[Exercise objective] Use the entries below and reproduce exactly the lines from the one containing "is fixed by" down to the one containing "noncomputable section", both of them included.

Task data below:

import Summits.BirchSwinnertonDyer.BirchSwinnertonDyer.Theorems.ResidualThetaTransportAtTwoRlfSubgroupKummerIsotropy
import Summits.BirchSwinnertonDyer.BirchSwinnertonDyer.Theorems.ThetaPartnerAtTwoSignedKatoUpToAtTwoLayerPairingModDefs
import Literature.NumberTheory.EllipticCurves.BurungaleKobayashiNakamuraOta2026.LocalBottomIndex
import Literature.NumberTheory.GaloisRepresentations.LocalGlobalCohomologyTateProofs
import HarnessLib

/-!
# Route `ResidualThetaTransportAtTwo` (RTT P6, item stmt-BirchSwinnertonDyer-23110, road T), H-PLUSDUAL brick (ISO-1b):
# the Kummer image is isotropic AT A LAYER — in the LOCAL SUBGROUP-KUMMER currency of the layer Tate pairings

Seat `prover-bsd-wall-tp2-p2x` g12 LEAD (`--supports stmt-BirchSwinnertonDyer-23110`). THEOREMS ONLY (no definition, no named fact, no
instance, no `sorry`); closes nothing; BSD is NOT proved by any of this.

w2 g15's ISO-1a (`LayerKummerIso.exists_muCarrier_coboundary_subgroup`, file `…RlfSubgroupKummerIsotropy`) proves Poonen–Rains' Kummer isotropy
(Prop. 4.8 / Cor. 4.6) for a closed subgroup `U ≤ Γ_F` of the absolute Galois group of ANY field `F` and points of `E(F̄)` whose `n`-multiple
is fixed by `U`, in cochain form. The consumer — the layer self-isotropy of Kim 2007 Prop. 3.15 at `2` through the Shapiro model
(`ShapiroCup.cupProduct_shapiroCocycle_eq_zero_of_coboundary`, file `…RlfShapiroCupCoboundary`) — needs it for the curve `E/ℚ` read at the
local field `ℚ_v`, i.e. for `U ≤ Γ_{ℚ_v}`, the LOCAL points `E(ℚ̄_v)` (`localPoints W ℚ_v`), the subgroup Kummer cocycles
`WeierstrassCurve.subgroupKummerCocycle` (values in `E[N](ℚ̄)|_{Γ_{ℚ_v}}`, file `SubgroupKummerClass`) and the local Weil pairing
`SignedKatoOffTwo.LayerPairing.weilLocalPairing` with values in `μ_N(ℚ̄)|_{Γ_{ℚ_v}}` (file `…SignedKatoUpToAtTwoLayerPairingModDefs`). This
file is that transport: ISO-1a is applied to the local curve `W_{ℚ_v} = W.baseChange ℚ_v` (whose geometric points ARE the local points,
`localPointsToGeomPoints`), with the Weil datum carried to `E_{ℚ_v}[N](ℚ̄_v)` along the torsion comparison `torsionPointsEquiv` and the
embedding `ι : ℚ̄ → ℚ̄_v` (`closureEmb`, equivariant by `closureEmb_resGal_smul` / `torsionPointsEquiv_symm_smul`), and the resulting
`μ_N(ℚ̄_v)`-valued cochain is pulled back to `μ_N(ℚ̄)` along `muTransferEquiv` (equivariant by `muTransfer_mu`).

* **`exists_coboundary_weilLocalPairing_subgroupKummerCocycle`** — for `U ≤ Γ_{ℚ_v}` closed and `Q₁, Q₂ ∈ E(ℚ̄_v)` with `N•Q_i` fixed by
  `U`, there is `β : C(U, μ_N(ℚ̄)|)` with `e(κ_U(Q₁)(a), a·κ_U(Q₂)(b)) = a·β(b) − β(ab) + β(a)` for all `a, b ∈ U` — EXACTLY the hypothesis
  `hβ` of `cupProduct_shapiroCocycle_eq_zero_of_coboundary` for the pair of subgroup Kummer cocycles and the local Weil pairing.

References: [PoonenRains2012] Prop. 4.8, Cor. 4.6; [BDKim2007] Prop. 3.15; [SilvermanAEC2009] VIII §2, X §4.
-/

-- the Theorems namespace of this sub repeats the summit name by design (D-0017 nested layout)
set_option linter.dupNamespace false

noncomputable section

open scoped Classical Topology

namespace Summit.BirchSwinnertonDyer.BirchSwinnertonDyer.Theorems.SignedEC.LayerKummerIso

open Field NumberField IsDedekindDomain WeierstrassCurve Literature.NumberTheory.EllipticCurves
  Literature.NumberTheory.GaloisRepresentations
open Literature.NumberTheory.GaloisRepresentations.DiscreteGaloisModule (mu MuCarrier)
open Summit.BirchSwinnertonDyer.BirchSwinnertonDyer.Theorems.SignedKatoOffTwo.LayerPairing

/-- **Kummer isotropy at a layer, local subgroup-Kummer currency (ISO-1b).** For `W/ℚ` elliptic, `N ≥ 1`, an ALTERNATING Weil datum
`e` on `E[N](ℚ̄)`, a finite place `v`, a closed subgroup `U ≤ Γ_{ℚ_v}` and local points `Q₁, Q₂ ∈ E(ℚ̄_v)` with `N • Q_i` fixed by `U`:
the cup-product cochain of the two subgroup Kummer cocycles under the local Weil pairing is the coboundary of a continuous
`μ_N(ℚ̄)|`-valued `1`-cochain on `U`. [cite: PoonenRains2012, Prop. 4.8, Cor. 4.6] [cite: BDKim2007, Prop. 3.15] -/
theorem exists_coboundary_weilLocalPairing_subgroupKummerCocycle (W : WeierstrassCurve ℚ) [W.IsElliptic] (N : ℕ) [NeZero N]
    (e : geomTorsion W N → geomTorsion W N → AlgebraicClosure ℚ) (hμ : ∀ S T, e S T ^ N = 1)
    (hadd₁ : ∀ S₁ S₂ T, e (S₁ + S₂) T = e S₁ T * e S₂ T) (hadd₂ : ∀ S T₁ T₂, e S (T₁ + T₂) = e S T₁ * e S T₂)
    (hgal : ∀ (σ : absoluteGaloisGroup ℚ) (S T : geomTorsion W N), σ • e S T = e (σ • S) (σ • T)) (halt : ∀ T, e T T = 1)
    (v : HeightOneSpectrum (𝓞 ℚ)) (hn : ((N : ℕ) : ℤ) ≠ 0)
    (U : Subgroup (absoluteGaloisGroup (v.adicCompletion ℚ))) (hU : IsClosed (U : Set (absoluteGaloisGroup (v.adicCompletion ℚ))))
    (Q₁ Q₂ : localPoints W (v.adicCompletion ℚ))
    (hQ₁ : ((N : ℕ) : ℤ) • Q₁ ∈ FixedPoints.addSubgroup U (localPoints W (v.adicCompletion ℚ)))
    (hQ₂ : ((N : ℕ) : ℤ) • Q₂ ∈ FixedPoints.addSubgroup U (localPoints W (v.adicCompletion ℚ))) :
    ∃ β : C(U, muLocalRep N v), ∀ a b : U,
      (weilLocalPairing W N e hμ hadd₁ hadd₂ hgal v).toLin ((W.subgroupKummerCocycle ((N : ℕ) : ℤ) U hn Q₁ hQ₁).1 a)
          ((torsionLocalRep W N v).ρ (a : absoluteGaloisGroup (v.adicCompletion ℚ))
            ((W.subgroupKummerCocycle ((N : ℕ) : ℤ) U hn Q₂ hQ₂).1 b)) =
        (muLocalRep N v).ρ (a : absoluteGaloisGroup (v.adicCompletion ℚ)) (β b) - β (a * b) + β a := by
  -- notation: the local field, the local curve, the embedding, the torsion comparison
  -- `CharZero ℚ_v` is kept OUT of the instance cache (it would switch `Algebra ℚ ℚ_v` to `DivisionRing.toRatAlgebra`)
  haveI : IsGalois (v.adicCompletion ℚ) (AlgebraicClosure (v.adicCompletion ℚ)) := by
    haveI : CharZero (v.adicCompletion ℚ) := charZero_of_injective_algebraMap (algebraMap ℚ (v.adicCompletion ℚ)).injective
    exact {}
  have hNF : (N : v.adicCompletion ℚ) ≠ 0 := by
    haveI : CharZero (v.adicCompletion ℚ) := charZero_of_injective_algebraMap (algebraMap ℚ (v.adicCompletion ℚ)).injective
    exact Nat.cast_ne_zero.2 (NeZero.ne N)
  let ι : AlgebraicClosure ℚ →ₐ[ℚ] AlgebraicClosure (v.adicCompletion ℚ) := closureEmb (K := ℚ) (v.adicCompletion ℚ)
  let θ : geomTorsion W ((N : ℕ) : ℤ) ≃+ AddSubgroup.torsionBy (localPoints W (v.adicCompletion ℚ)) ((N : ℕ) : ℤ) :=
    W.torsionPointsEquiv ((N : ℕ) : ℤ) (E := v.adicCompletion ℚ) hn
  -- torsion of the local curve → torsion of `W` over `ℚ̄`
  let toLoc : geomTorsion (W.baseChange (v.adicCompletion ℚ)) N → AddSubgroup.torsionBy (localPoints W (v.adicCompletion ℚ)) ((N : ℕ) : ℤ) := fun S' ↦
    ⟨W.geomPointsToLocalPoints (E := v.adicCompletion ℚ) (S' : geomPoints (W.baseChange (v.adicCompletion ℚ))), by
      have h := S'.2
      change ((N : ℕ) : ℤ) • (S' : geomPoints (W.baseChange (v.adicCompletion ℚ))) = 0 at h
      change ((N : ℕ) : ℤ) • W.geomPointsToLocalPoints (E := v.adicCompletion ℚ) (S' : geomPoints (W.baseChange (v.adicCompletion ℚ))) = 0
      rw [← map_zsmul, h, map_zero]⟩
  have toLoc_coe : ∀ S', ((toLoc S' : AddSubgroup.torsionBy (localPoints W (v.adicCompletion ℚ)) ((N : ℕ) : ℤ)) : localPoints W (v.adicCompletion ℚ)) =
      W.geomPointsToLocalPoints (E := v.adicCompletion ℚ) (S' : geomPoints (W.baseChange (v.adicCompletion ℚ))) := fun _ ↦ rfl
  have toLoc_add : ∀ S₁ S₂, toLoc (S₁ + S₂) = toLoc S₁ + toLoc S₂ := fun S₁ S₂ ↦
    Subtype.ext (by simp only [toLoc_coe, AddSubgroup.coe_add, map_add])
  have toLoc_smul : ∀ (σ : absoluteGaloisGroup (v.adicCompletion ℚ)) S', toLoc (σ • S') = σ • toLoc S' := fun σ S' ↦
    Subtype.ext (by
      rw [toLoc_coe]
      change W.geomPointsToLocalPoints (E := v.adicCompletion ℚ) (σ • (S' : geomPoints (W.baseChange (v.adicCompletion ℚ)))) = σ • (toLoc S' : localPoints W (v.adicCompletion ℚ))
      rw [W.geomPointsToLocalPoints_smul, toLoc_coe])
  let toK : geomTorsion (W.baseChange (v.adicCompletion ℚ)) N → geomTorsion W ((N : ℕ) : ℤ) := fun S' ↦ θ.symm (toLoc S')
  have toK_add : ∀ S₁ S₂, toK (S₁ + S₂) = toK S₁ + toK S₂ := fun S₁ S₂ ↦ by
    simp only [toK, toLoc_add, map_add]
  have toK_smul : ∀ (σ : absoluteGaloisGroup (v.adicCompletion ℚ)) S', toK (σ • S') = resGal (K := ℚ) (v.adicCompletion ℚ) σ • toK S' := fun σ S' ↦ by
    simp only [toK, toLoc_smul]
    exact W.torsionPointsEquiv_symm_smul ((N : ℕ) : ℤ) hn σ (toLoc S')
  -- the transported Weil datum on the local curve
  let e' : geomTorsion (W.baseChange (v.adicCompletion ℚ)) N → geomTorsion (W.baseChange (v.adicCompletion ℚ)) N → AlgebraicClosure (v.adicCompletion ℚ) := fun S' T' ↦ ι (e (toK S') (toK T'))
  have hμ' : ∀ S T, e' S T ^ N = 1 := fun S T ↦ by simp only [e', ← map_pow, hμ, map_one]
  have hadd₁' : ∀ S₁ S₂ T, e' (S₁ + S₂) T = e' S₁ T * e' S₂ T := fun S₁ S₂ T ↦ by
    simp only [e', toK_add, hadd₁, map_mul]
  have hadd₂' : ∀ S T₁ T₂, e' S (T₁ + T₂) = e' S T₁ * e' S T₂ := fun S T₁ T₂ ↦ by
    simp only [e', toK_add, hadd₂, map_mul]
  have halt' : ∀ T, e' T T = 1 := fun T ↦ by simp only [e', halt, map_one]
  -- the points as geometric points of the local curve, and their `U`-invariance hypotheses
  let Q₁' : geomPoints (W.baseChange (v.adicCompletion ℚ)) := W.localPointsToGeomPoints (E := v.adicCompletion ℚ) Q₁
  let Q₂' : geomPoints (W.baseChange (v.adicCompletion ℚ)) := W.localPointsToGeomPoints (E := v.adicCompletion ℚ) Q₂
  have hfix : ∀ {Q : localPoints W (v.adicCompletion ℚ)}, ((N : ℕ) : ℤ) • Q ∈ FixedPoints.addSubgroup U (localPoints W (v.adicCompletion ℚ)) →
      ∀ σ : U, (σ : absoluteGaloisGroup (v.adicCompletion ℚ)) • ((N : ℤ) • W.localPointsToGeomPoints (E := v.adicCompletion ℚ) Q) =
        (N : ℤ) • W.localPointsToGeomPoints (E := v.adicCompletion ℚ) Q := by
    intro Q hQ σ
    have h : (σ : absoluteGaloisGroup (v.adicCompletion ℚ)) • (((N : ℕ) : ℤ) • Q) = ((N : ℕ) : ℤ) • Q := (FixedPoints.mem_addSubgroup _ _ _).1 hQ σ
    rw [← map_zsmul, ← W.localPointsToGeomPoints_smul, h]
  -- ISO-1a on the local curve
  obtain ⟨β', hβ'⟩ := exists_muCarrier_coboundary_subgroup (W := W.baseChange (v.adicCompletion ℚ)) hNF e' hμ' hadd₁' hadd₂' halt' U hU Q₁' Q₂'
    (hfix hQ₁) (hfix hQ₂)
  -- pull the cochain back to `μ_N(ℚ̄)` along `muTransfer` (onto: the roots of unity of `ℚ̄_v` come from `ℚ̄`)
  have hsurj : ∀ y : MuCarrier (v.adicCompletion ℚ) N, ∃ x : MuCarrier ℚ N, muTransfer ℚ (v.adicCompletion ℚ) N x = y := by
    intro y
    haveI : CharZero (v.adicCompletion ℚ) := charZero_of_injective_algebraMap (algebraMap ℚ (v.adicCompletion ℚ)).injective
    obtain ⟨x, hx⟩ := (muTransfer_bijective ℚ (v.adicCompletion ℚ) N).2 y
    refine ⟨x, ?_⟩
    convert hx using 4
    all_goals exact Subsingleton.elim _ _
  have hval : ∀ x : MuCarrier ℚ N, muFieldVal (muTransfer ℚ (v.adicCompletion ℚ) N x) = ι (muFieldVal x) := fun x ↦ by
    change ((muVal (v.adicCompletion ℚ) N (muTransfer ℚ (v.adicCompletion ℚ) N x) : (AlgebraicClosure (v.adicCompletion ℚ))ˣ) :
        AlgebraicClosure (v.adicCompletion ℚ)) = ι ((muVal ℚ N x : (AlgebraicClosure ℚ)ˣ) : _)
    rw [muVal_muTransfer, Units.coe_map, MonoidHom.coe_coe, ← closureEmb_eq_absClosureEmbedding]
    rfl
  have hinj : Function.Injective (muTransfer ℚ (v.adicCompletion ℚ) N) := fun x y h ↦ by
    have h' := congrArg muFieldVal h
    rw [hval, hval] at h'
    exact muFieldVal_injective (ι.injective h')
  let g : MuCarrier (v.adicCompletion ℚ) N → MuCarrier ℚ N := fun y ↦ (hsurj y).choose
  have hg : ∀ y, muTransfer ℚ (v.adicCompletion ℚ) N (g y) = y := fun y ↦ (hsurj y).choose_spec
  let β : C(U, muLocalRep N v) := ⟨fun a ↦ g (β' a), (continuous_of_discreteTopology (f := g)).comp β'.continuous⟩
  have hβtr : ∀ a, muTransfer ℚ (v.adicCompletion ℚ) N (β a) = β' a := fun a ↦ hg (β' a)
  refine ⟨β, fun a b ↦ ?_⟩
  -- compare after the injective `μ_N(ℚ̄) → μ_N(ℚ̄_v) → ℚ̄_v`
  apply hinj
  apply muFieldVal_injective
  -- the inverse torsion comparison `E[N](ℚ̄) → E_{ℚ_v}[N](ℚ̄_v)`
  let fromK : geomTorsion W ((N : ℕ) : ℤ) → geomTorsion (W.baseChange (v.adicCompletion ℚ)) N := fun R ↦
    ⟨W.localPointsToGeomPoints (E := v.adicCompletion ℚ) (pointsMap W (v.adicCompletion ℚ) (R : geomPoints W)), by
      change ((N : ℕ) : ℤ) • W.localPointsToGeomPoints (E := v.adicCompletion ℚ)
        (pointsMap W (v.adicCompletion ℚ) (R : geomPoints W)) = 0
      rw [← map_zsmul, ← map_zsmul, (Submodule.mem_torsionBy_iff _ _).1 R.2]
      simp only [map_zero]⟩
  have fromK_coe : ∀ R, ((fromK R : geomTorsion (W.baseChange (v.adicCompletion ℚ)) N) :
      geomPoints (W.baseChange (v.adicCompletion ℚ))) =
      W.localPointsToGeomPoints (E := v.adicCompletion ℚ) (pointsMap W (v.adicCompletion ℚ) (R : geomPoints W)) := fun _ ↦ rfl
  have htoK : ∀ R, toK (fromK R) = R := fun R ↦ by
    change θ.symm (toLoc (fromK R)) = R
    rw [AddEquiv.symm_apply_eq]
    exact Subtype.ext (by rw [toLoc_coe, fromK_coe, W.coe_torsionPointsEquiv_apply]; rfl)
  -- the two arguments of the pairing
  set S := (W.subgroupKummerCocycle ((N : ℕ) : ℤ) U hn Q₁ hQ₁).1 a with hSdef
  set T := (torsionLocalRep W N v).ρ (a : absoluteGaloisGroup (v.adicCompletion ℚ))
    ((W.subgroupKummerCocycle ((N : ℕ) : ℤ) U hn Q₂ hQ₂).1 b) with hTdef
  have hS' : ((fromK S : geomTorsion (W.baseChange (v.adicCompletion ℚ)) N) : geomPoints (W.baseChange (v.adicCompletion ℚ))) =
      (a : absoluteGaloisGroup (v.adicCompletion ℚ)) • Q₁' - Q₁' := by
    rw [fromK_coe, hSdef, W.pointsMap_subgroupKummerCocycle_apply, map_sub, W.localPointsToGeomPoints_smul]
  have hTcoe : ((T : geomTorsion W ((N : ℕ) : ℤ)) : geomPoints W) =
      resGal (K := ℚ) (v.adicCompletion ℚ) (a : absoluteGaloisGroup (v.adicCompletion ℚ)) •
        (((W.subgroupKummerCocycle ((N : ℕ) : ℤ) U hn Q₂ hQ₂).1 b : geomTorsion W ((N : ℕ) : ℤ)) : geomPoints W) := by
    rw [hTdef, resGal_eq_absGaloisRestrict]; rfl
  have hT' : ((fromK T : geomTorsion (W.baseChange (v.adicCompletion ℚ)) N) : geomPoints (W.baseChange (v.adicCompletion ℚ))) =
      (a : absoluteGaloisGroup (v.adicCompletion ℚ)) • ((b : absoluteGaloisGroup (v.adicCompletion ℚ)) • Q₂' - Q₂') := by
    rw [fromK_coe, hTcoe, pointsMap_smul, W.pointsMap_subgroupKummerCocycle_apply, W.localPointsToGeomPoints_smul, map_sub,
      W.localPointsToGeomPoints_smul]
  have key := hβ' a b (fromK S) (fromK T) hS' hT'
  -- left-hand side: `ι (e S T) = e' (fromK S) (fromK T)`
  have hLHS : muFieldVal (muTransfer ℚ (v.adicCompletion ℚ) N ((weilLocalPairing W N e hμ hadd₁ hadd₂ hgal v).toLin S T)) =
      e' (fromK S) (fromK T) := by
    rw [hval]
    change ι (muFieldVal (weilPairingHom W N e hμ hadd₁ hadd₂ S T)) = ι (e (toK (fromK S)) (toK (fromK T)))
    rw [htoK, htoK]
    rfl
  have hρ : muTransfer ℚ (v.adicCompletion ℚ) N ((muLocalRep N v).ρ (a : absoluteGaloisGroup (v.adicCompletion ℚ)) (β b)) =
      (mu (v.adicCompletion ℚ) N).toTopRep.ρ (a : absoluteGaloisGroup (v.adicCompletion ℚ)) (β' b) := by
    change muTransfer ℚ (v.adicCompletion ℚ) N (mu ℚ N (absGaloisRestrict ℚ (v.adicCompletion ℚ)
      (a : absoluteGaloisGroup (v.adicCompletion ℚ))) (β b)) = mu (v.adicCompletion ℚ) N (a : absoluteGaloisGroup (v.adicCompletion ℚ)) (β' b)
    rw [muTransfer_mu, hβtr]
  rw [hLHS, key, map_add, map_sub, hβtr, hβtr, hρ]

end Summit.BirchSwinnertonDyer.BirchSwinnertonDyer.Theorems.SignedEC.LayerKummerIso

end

End of Task data.

[Answer to this task]
is fixed by `U`, in cochain form. The consumer — the layer self-isotropy of Kim 2007 Prop. 3.15 at `2` through the Shapiro model
(`ShapiroCup.cupProduct_shapiroCocycle_eq_zero_of_coboundary`, file `…RlfShapiroCupCoboundary`) — needs it for the curve `E/ℚ` read at the
local field `ℚ_v`, i.e. for `U ≤ Γ_{ℚ_v}`, the LOCAL points `E(ℚ̄_v)` (`localPoints W ℚ_v`), the subgroup Kummer cocycles
`WeierstrassCurve.subgroupKummerCocycle` (values in `E[N](ℚ̄)|_{Γ_{ℚ_v}}`, file `SubgroupKummerClass`) and the local Weil pairing
`SignedKatoOffTwo.LayerPairing.weilLocalPairing` with values in `μ_N(ℚ̄)|_{Γ_{ℚ_v}}` (file `…SignedKatoUpToAtTwoLayerPairingModDefs`). This
file is that transport: ISO-1a is applied to the local curve `W_{ℚ_v} = W.baseChange ℚ_v` (whose geometric points ARE the local points,
`localPointsToGeomPoints`), with the Weil datum carried to `E_{ℚ_v}[N](ℚ̄_v)` along the torsion comparison `torsionPointsEquiv` and the
embedding `ι : ℚ̄ → ℚ̄_v` (`closureEmb`, equivariant by `closureEmb_resGal_smul` / `torsionPointsEquiv_symm_smul`), and the resulting
`μ_N(ℚ̄_v)`-valued cochain is pulled back to `μ_N(ℚ̄)` along `muTransferEquiv` (equivariant by `muTransfer_mu`).

* **`exists_coboundary_weilLocalPairing_subgroupKummerCocycle`** — for `U ≤ Γ_{ℚ_v}` closed and `Q₁, Q₂ ∈ E(ℚ̄_v)` with `N•Q_i` fixed by
  `U`, there is `β : C(U, μ_N(ℚ̄)|)` with `e(κ_U(Q₁)(a), a·κ_U(Q₂)(b)) = a·β(b) − β(ab) + β(a)` for all `a, b ∈ U` — EXACTLY the hypothesis
  `hβ` of `cupProduct_shapiroCocycle_eq_zero_of_coboundary` for the pair of subgroup Kummer cocycles and the local Weil pairing.

References: [PoonenRains2012] Prop. 4.8, Cor. 4.6; [BDKim2007] Prop. 3.15; [SilvermanAEC2009] VIII §2, X §4.
-/

-- the Theorems namespace of this sub repeats the summit name by design (D-0017 nested layout)
set_option linter.dupNamespace false

noncomputable section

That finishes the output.